In this paper we only touched on issues of social capital and FOSS commons, but we did in fact study it. One of the most interesting “non-findings” from our survey was that face-to-face meetings between multi-developer teams were not necessary conditions for achieving success. Many of our survey respondents working in projects classified as successful had rarely if ever met face-to-face with one or more developers on their team. But let us be clear; we are not saying that face-to-face does not matter or is not important in building social capital. It undoubtedly is. What we are saying is that some FOSS projects where collaborators are geographically distant can get around this by using technologies such as Skype for virtual collaboration. It is not the same as meeting and having a beer together, but our findings suggest that having that beer with other collaborators is not a necessary condition for creating high levels of trust (which we found to be the case in most projects) and achieving collaborative success.

8.5. SF and Google as “power-law” intellectual matchmaking hubs

This question of team members and distance lead us to what we think is one of the most interesting and important findings of our study. In our analysis of the 2006 data, we discovered that SG projects tend to gain a developer, but at the same time, the vast majority of projects remain small teams (2–4 developers). In our 2009 SG survey, recall we asked questions about whether the project had gained a developer, and if so, whether that developer was co-located, geographically, or whether he or she was in the same city, same state, same country, same continent, or on a different continent. We discovered that of the multi-developer projects, more than 50% of them had a developer on a different continent.

This provides strong statistical evidence suggesting what may be a very important phenomenon that is important not only to FOSS but for any other digital information commons effort trying to mobilize collective-action. In fact, we have evidence that might very well explain underpinnings of collective action in, say, Wikipedia.

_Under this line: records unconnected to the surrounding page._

import Mathlib

/-!
# Sketch — crux-ideate stmt-HodgeConjecture-14393 (TwinTwistorTransport), round 1, ideator 2

First lemmas (linear-algebra / lattice shadows over Mathlib only) for the two idea cards

* `mukai-lift-full-similitude`  — `mukaiBlock_twoSimilitude`, `hilbSquare_to_hilbCube`,
  `similitude_preserves_orthogonality` (no-pinning criterion, easy direction);
* `nikulin-disc-adjacency-bek` — `mixed_class_in_span_of_products` (Künneth–Tate shadow at an
  anchor where all of H² is algebraic on both factors).
-/

namespace CruxIdea14393k2

open Matrix

/-- The rank-2 "Mukai hyperbolic block" `U` with pairing `-(r s' + r' s)` on `H⁰ ⊕ H⁴`. -/
def hyp : Matrix (Fin 2) (Fin 2) ℤ := !![0, -1; -1, 0]

/-- The completion of a 2-similitude on `H²` to the Mukai lattice: `(r, s) ↦ (r, 2 s)`. -/
def dbl : Matrix (Fin 2) (Fin 2) ℤ := !![1, 0; 0, 2]

/-- `dbl` is a 2-similitude of the hyperbolic block. -/
theorem dbl_twoSimilitude : dblᵀ * hyp * dbl = 2 • hyp := by decide

/-- MUKAI LIFT (card `mukai-lift-full-similitude`, first lemma): if `M` is a 2-similitude of a
Gram matrix `G` (`Mᵀ G M = 2 G`, e.g. the twin similitude `Ψ` on `H²`), then `M ⊕ dbl` is a
2-similitude of the Mukai-type form `G ⊕ hyp`. -/
theorem mukaiBlock_twoSimilitude {n : ℕ} (G M : Matrix (Fin n) (Fin n) ℤ)
    (hM : Mᵀ * G * M = 2 • G) :
    (fromBlocks M 0 0 dbl)ᵀ * fromBlocks G 0 0 hyp * fromBlocks M 0 0 dbl
      = 2 • fromBlocks G 0 0 hyp := by
  rw [fromBlocks_transpose, fromBlocks_multiply, fromBlocks_multiply, fromBlocks_smul]
  simp [hM, dbl_twoSimilitude]

/-- The Hilbert-square vector `w = (1,0,-1)` (here its `U`-part `(1,-1)`, square `2`) is sent by
`dbl` to the Hilbert-CUBE vector `v = (1,0,-2)` (U-part `(1,-2)`, square `4`), and the class
`δ₂ ↔ (1,0,1)` (square `-2`) to `δ₃ ↔ (1,0,2)` (square `-4`): so the twin similitude restricts to a
2-similitude of FULL second cohomology `H²(S″^[2]) = w^⊥ → v^⊥ = H²(S^[3])`. -/
theorem hilbSquare_to_hilbCube :
    dbl *ᵥ ![1, -1] = ![1, -2] ∧ dbl *ᵥ ![1, 1] = ![1, 2] ∧
    ![1, -1] ⬝ᵥ (hyp *ᵥ ![1, -1]) = 2 ∧ ![(1 : ℤ), -2] ⬝ᵥ (hyp *ᵥ ![1, -2]) = 4 ∧
    ![1, 1] ⬝ᵥ (hyp *ᵥ ![1, 1]) = -2 ∧ ![(1 : ℤ), 2] ⬝ᵥ (hyp *ᵥ ![1, 2]) = -4 ∧
    ![1, -1] ⬝ᵥ (hyp *ᵥ ![1, 1]) = 0 ∧ ![(1 : ℤ), -2] ⬝ᵥ (hyp *ᵥ ![1, 2]) = 0 := by
  decide

/-- NO PINNING (easy direction): a similitude of the WHOLE space preserves orthogonality, hence
maps the orthogonal complement of the period to the orthogonal complement of the image period —
so the Hodge locus of a full-`H²` similitude is cut out by the `(2,0)`-condition alone
(contrast: a correspondence `f` with `f_† f = 2 ⊕ 0 ⊕ 1`, e.g. `g^[2]*` for a Nikulin double
cover, pins the period to an eigenspace). -/
theorem similitude_preserves_orthogonality {K V V'' : Type*} [Field K]
    [AddCommGroup V] [Module K V] [AddCommGroup V''] [Module K V'']
    (B : V →ₗ[K] V →ₗ[K] K) (B'' : V'' →ₗ[K] V'' →ₗ[K] K) (c : K)
    (f : V'' →ₗ[K] V) (hf : ∀ x y, B (f x) (f y) = c * B'' x y)
    (σ x : V'') (hx : B'' x σ = 0) : B (f x) (f σ) = 0 := by
  rw [hf, hx, mul_zero]

/-- KÜNNETH–TATE SHADOW (card `nikulin-disc-adjacency-bek`, first lemma): at an anchor where
both second cohomologies are spanned by algebraic (divisor) classes — a supersingular twin pair —
every mixed class, in particular the reduction of the twin similitude, is a finite sum of exterior
products of algebraic classes: here for linear maps, every `f : V'' → V` is a sum of rank-one maps
built from a basis of `V` and coordinates of `V''`. -/
theorem mixed_class_in_span_of_products {K V V'' : Type*} [Field K]
    [AddCommGroup V] [Module K V] [AddCommGroup V''] [Module K V'']
    {ι : Type*} [Fintype ι] (b : Module.Basis ι K V) (f : V'' →ₗ[K] V) :
    f = ∑ i, (((b.coord i).comp f)).smulRight (b i) := by
  ext x
  simp only [LinearMap.coe_sum, Finset.sum_apply, LinearMap.smulRight_apply,
    LinearMap.coe_comp, Function.comp_apply, Module.Basis.coord_apply]
  exact (b.sum_repr (f x)).symm

end CruxIdea14393k2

What we think we have learned is this: The vast majority of FOSS commons are not about creating and mobilizing large teams of developers (users, perhaps more so, developers not as much). What is happening is an “intellectual matchmaking” phenomenon, that is driven by the fact that SF acts a key “power-law” hub (Karpf 2010, 12) for FOSS software, coupled perhaps with search engines like Google. These are locations on the Internet-based where people go, looking to solve a user-centered need and are looking for a FOSS solution. The ease of which they can now find one or two or three other people working on a solution lead them into the virtuous circle we described earlier. They find a project of interest, engage, perhaps first as an end user, but over time, interact via the Internet and build social capital with the FOSS team, perhaps demonstrate an interest, a passion, and skills to contribute, and eventually are brought in as an additional developer. The story of FOSS-based collective action in our data is that it is not necessarily about growing large development teams; rather it is about people over sometimes large geographic areas discovering each other, and connecting with two or three other people with very similar user-centered needs, interests, passions and abilities. This power-law intellectual match-making phenomenon we just described undoubtedly occurs in other digital commons situations outside of FOSS. This could provide the foundation of a general theory of Internet-based collective action in digital information commons.